The teardrop shape goes nicely with the bullet-nose streamliner.


----------



## T-Man (May 16, 2008)

The item came from a newly opened Hobby Lobby. In the doll house section. I got box of red,green,yellow,blue and clear. Plenty to experiment on.


----------



## gunrunnerjohn (Nov 10, 2010)

That bubbling looks just like when I painted over dissimilar primer.


----------



## T-Man (May 16, 2008)

All I can hope is the paint is sealed before I try again. I am sanding out the shell. My test subject had an uneven surface but nothing like the front bubbling.


----------



## gunrunnerjohn (Nov 10, 2010)

Why not strip it and start over?


----------



## T-Man (May 16, 2008)

Only when I give up.


----------



## gunrunnerjohn (Nov 10, 2010)

T-Man said:


> Only when I give up.


And it's not time yet?


----------



## T-Man (May 16, 2008)

*Try Two with slow cure Epoxy.*



gunrunnerjohn said:


> That bubbling looks just like when I painted over dissimilar primer.
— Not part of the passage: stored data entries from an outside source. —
/-- `F(x^{1/(k+1)}) = logSeries FCoeff (log x/(k+1))` for `x ≥ 1`. [cite: BrouckeDebruyneRevesz2023, proof of Theorem 3.2] -/
theorem F_rpow_eq {x : ℝ} (hx : 1 ≤ x) (k : ℕ) :
    F R S δ M (x ^ (1 / ((k : ℝ) + 1))) = logSeries (FCoeff R S δ M) (Real.log x / (k + 1)) := by
  have hx0 : 0 < x := lt_of_lt_of_le one_pos hx
  have h1 : 1 ≤ x ^ (1 / ((k : ℝ) + 1)) := Real.one_le_rpow hx (by positivity)
  rw [F_eq_of_one_le h1, Real.log_rpow hx0]
  congr 1
  field_simp

/-- **`Σ_{k≥1} F(x^{1/k})/k = G(x)`** for `x ≥ 1` (BDR (3.3): "`G(x) := Σ_k F(x^{1/k})/k = Li(x) + Σ_ω Li(x^ω) − …`,
in view of `Li(x) = Σ_k li(x^{1/k})/k`"), by rearranging the non-negative double series
`Σ_k Σ_n FCoeff n (log x)ⁿ (k+1)^{−(n+1)}/n! = Σ_n FCoeff n ζ(n+1) (log x)ⁿ/n! = Σ_n GCoeff n (log x)ⁿ/n!`.
[cite: BrouckeDebruyneRevesz2023, proof of Theorem 3.2 (3.3)] -/
theorem Adm.hasSum_F_rpow_div (h : Adm R S δ M) {x : ℝ} (hx : 1 ≤ x) :
    HasSum (fun k : ℕ ↦ F R S δ M (x ^ (1 / ((k : ℝ) + 1))) / (k + 1)) (G R S δ M x) := by
  -- the double family `D n k = FCoeff n Lⁿ/n! · (k+1)^{−(n+1)}`, `L = log x`
  set D : ℕ → ℕ → ℝ := fun n k ↦ FCoeff R S δ M n * Real.log x ^ n / n ! * (1 / ((k + 1 : ℕ) : ℝ) ^ (n + 1))
    with hD
  have hL : 0 ≤ Real.log x := Real.log_nonneg hx
  have hD0 : ∀ n k, 0 ≤ D n k := fun n k ↦ by
    have := h.FCoeff_nonneg n; simp only [hD]; positivity
  -- inner sums over `k`: `Σ_k D n k = GCoeff n Lⁿ/n!`
  have hinner : ∀ n, HasSum (fun k ↦ D n k) (GCoeff R S δ M n * Real.log x ^ n / n !) := by
    intro n
    rcases Nat.eq_zero_or_pos n with rfl | hn
    · have h0 : (fun k ↦ D 0 k) = fun _ ↦ 0 := by funext k; simp [hD, FCoeff, liCoeff]
      rw [h0]; simp [GCoeff, LiCoeff, hasSum_zero]
    · have hs := summable_one_div_succ_pow (by omega : 2 ≤ n + 1)
      have h1 := (hs.hasSum).mul_left (FCoeff R S δ M n * Real.log x ^ n / n !)
      have hval : FCoeff R S δ M n * Real.log x ^ n / n ! * zetaN (n + 1) = GCoeff R S δ M n * Real.log x ^ n / n ! := by
        rw [GCoeff, ← liCoeff_mul_zetaN n, FCoeff]; ring
      rw [zetaN] at hval
      rw [← hval]
      exact h1
  have hsumm_n : Summable fun n ↦ GCoeff R S δ M n * Real.log x ^ n / n ! :=
    summable_logSeries wBound_pos.le h.abs_GCoeff_le (Real.log x)
  have hDs : Summable (Function.uncurry D) := by
    refine (summable_prod_of_nonneg fun p ↦ hD0 p.1 p.2).mpr ⟨fun n ↦ (hinner n).summable, ?_⟩
    exact hsumm_n.congr fun n ↦ ((hinner n).tsum_eq).symm
  have hDval : HasSum (Function.uncurry D) (G R S δ M x) := by
    have h1 : ∑' p, Function.uncurry D p = ∑' n, ∑' k, D n k := hDs.tsum_prod' fun n ↦ (hinner n).summable
    have h2 : ∑' n, ∑' k, D n k = logSeries (GCoeff R S δ M) (Real.log x) := by
      rw [logSeries]; exact tsum_congr fun n ↦ (hinner n).tsum_eq
    rw [G_eq_of_one_le hx, ← h2, ← h1]
    exact hDs.hasSum
  -- swap the order of summation and identify the fibres over `k`
  have hswap : HasSum ((Function.uncurry D) ∘ (Equiv.prodComm ℕ ℕ)) (G R S δ M x) :=
    (Equiv.prodComm ℕ ℕ).hasSum_iff.mpr hDval
  refine hswap.prod_fiberwise fun k ↦ ?_
  have hk : (0 : ℝ) < (k : ℝ) + 1 := by positivity
  have h := (hasSum_logSeries wBound_pos.le h.abs_FCoeff_le (Real.log x / (k + 1))).div_const ((k : ℝ) + 1)
  rw [← F_rpow_eq hx k] at h
  have hfun : ∀ n, (Function.uncurry D ∘ (Equiv.prodComm ℕ ℕ)) (k, n) =
      FCoeff R S δ M n * (Real.log x / (k + 1)) ^ n / n ! / (k + 1) := by
    intro n
    simp only [Function.comp_apply, Equiv.prodComm_apply, Prod.swap_prod_mk, Function.uncurry_apply_pair, hD]
    push_cast
    rw [div_pow]
    field_simp
    ring
  simp_rw [hfun]
  exact h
That shell has some spots. I thought your post was about the other shell. My mistake.hwell:


----------



## tjcruiser (Jan 10, 2010)

JB ... now you're talkin'!


----------



## T-Man (May 16, 2008)

*After cure time.*




























Now for the sanding part.


----------



## eljefe (Jun 11, 2011)

That actually worked much better than I thought it would. Good job!


----------



## gunrunnerjohn (Nov 10, 2010)

That is pretty amazing.  Excellent job, hopefully it'll hold up with the work and painting.


----------



## T-Man (May 16, 2008)

*Now the big hole*

I am impressed with the strength. It needed a lot of sandig.


----------



## tjcruiser (Jan 10, 2010)

T-Man,

When I did the side-patch on my 1688, I had to sand/fair the side, too. What I found that worked quite well (especially to add crisp edging to those square lengthwise ridges) was the following:

Get a brand new, super-sharp single-edge razor blade. Hold it near-perpendicular to the surface to be faired ... say with a leading angle of 80 degrees or so, and then pull it along the surface with some downward pressure. You'll essentially "scrape" away a thin layer of epoxy, but in a very smooth manner. You can trim the razor to width, if needed, for your 2nd and 3rd "rows" of recessed areas.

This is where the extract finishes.